How can I trim a string prefix in MongoDB Aggregation? #Studio3T_AMA

Q: How can I trim a string to remove a prefix from a string in MongoDB Aggregation? I can’t find an appropriate operator to do it?

Welcome to the latest Studio 3T Ask Manatees Anything – #Studio3T_AMA. Want to know how to use Studio 3T to make your MongoDB life better? Just tweet and use #Studio3T_AMA or email ama@studio3t.com.

A: This is an interesting aggregation problem, one that should be simple. You would have thought there would be an out of the box function for stripping prefixes off strings. Or even a simple trim string operator. Let’s look into this with an actual query.

We’ll use our Welsh pubs dataset for this exercise and we’re going to attempt to find out what the most popular pub name in Wales is. Let’s get the Aggregation Editor out and start building our aggregation. We want to count using a normalized version of the pub name, ignoring “The ” at the start of pubs like “The White Horse” and counting them as “White Horse”.

When it comes to a single operator for stripping prefixes off, as far as we know, there isn’t one. If you’ve looked through the documentation, you might think that $ltrim was the ideal operator to do this – left trim string – so you’d create a $set stage like:

$set: {
	name: { $ltrim("$name","The ") }
}

If we let this aggregation stage loose on that data we find that, yes, records with “The ” at the start of their name have lost their prefix.

But, and it is a big but, any record which had “T” “h” “e” or ” ” at the start of the name would have lost that character or characters.

“The Ten Floor House” would become “Ten Floor House” but “Ten Floor House” would become “n Floor House”. A subtle but terrible effect; the second parameter in $ltrim is a selection of characters that need to be removed, not a single string.

ReplaceOne as a trim string alternative?

There is a function that will replace parts of strings in MongoDB’s aggregation framework. The $replaceOne (and it’s cousin, $replaceAll) do the simple string operation of finding matches and replacing them with alternative text:

$set: {
      name: { 
        $replaceOne: { 
            input: "$name", 
            find: "The ", 
            replacement: "" } 
        }
}

This will only replace the string “The “, not the characters that make it up. But doing it this way has its own side-effects. If, and only if, the string “The ” occurs somewhere else in the string, that’ll get deleted too. And there are indeed plenty of pubs with ‘The’ in the middle, such as the “Hole In The Wall”, the “Pub on The Pond” and “The Pump on The Green”.

If we want to only trim the “The ” off the string in this aggregation, we have to make sure we’re only dealing with a situation where the “The ” is at the start of the string.
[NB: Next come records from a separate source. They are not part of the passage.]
import Summits.ValiantsHypothesis.ValiantsHypothesis.Theorems.KPlusLogSqLawTropicalBWalkDesignStructure
import Summits.ValiantsHypothesis.ValiantsHypothesis.Theorems.LacunarySymmetroidMatrixDescartesCensusTropicalKLaw
import Summits.ValiantsHypothesis.ValiantsHypothesis.Theorems.SymmetroidDescartesDerivedPencilRolleStaircase

/-!
# Route `KPlusLogSqLaw`, crux `TropicalB` — walk designs, III: the STAIRCASE as a tropical design; `TropExponentLaw e` is FALSE for every `e`

HONEST FRAMING.  Helper file (negative-side calibration) toward the registered stubs `stub_tropThin` / `stub_tropFat` of
`Cruxes/TropicalB/Lines/birth.lean` (crux `TropicalB`, ledger item `stmt-ValiantsHypothesis-19771`, route `KPlusLogSqLaw`,
DRAFT; cell `pub-symmetroid`, seat `val-sym-trop-p1`, 2026-08-26).  Nothing here proves any part of a stub; nothing asserts
`TropicalB`, `KPlusLogSqLaw`, `MatrixDescartes` or anything about `VP ≠ VNP`.

THE BRIDGE.  The tree's staircase (`DPR.stub_stair`) speaks the LIST vocabulary of `…DerivedPencilRolleWalkDefs`: a layered
graph `g : List (WLayer V K)`, walks `w : List V` from `v₀`, `walkCost d lam g v₀ w : WithTop ℤ`, `walkSign`.  This file
converts it to the `Fin`-indexed walk designs of `…TropicalBWalkDesignDefs` (`lay = g.get`):
* `walkCost_ofFn` / `walkSign_ofFn` — for a vertex sequence `y` through present edges, the list walk `List.ofFn (y ∘ succ)`
  has `walkCost = ↑(walkCostFin)` and `walkSign = walkSgnFin`;
* `exists_walk_of_walkCost_ne_top` — a list walk of finite cost comes from such a vertex sequence;
* `natAbs_walkEps_le_one` — the walk design has entries in `{−1, 0, 1}`;
* **`le_of_walkSystem`** — a UNIQUE-WALK SYSTEM (strictly increasing integer slopes `lam j`, walks `w_j` of cost `c_j`, every
  other list costing `≥ c_j + 1`, signs `(−1)^j`, `j ≤ N`) in a layered graph with `T ≥ 1` layers yields a sign-alternating
  dominant chain of `N + 1` terms of the walk design, so `TropRootLawAt ((T+1)·|V|) K B → N ≤ B`.
THE STAIRCASE (§4).  Applied to the tree's PROVED staircase `DPR.stub_stair` (`n ≥ 2` even, `L ≥ 1`: `n^L` uniquely cheapest
walks with margin `1` at increasing integer slopes and alternating signs, `K = L + 1` classes, `T = (2^L − 1)(n+1)` layers over
`V = Fin (2^L n) × Bool`): `staircase_lower : TropRootLawAt (((2^L − 1)(n+1) + 1)·(2^L·n·2)) (L + 1) B → n^L − 1 ≤ B`; hence
**`not_tropExponentLaw : ∀ e, ¬ TropExponentLaw e`** (`L = 2e + 1`, `n` even and large: the kernel form of the NEGATIVE
calibration the route records as «dead on paper» in `…CensusTropicalKLaw` — the `log² m` of `TropicalB` / Conjecture B cannot
be traded for `e·log m`) and **`not_tropK4Law_one : ¬ TropK4Law 1`** (`L = 3`: the `K = 4` column is not linearly bounded,
`T(m,4) ≥ c·m^{3/2}`; this says nothing about `TropK4Law 2`).  All [folklore] given the tree's theorems (term-level form of
the tree's WalkSign/WalkDet; the staircase is Carstensen 1983 / Mulmuley–Shah 2001 / blueprint `staircase-refutation`).
-/

set_option linter.dupNamespace false
set_option autoImplicit false

namespace Summit.ValiantsHypothesis.ValiantsHypothesis.Theorems.KPlusLogSqLaw.WalkDesign

open Summit.ValiantsHypothesis.ValiantsHypothesis.Theorems.MatrixDescartes.Negative
open Summit.ValiantsHypothesis.ValiantsHypothesis.Theorems.LacunarySymmetroidMatrixDescartes.TropicalCensus
open Summit.ValiantsHypothesis.ValiantsHypothesis.Theorems.SymmetroidDescartes.DPR
open scoped BigOperators
open Finset

variable {V : Type*} {K : ℕ} (d : Fin K → ℕ)

/-! ## 1. List walks versus vertex sequences -/

/-- the edge of layer `0` of a cons graph along a vertex sequence. -/
theorem edgeAt_cons_zero (l : WLayer V K) (g : List (WLayer V K)) (y : Fin (g.length + 1 + 1) → V) :
    edgeAt (l :: g).get y 0 = l (y 0) (y 1) := rfl

/-- the edges of the later layers of a cons graph are the edges of the tail along the shifted sequence. -/
theorem edgeAt_cons_succ (l : WLayer V K) (g : List (WLayer V K)) (y : Fin (g.length + 1 + 1) → V)
    (s : Fin g.length) : edgeAt (l :: g).get y s.succ = edgeAt g.get (fun t => y t.succ) s := rfl

/-- **Cost of a list walk read off a vertex sequence.**  If `y` follows present edges of `g`, the list walk
`[y 1, …, y T]` from `y 0` has `walkCost = ↑(walkCostFin)`. -/
theorem walkCost_ofFn (θ : ℤ) : ∀ (g : List (WLayer V K)) (y : Fin (g.length + 1) → V),
    (∀ s : Fin g.length, (edgeAt g.get y s).isSome) →
    walkCost d θ g (y 0) (List.ofFn fun s : Fin g.length => y s.succ) = ((walkCostFin d g.get θ y : ℤ) : WithTop ℤ)
  | [], y, _ => by
      simp only [List.length_nil, List.ofFn_zero, walkCost_nil_nil, walkCostFin, Finset.univ_eq_empty,
        Finset.sum_empty, WithTop.coe_zero]
  | l :: g, y, h => by
      obtain ⟨e, he⟩ := Option.isSome_iff_exists.mp (h 0)
      have he' : l (y 0) (y 1) = some e := by rw [← edgeAt_cons_zero l g y]; exact he
      have ih := walkCost_ofFn θ g (fun t => y t.succ) (fun s => by rw [← edgeAt_cons_succ l g y s]; exact h s.succ)
      simp only [Fin.succ_zero_eq_one] at ih
      have hF : walkCostFin d (l :: g).get θ y = (e.a - θ * (d e.cls : ℤ)) + walkCostFin d g.get θ (fun t => y t.succ) := by
        unfold walkCostFin
        refine (Fin.sum_univ_succ _).trans ?_
        simp only [edgeAt_cons_zero, he', edgeAt_cons_succ]
      rw [List.ofFn_succ, walkCost_cons_cons]
      simp only [Fin.succ_zero_eq_one]
      rw [he', ih, hF]
      simp only [stepCost]
      push_cast
      rfl

/-- **Sign of a list walk read off a vertex sequence.** -/
theorem walkSign_ofFn : ∀ (g : List (WLayer V K)) (y : Fin (g.length + 1) → V),
    walkSign g (y 0) (List.ofFn fun s : Fin g.length => y s.succ) = walkSgnFin g.get y
  | [], y => by
      simp only [List.length_nil, List.ofFn_zero, walkSign_nil, walkSgnFin, Finset.univ_eq_empty, Finset.prod_empty]
  | l :: g, y => by
      have ih := walkSign_ofFn g (fun t => y t.succ)
      simp only [Fin.succ_zero_eq_one] at ih
      rw [List.ofFn_succ, walkSign_cons_cons]
      simp only [Fin.succ_zero_eq_one]
      rw [ih]
      symm
      unfold walkSgnFin
      refine (Fin.prod_univ_succ _).trans ?_
      simp only [edgeAt_cons_zero, edgeAt_cons_succ]
      all_goals (cases l (y 0) (y 1) <;> rfl)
Bring in the Regular Expressions

To solve this, we need a combination of the $cond and $regexMatch expressions. We’ll use $regexMatch to work out if the string begins with “The ” and only then will we do a $replaceOne on it. If it doesn’t match, we’ll pass the string straight through. That decision logic can be handled with $cond and the revised stage looks like this:

$set: {
    name : {
        $cond : {
            if : {
                $regexMatch : {
                    input : "$name",
                    regex : /^The /
                }
            },
            then : {
                $replaceOne : {
                    input : "$name",
                    find : "The ",
                    replacement : ""
                }
            },
            else : "$name"
        }
    }
}

This is how you do an “if…. then…. Else….” inside MongoDB’s aggregation. $regexMatch only returns true if it finds a match. We hand it the name as input and look for the regular expression “^The “. The ^ anchors the match to the start of the input string; it can only match that text occurring at the very start and nowhere else.

If the if expression is true, the then expression is evaluated. And here we have put the $replaceOne from earlier so it does the prefix removal.

If the if expression is false, then the elseexpression is evaluated. That in this case is just the unmodified string from $name.

Now, we are able to be sure that we only do $replaceOne where the prefix is present (and only change one occurrence – don’t, whatever you do, change $replaceOne to $replaceAll).

Wrapping up and reporting

And now the name field is free of “The “. We can now move on to processing the results. Let’s see which is the most popular “normalized” name. We can group and count the results by the name using $sortByCount:

$sortByCount: {
   "$name"
}

And we get top popular pub name roots:

So, we’ve used regular expressions and conditions to find out where we need to do string manipulation and trim a string as part of a MongoDB aggregation. This isn’t the only way to achieve this result though, and it’s something we’ll be coming back to in a future AMA.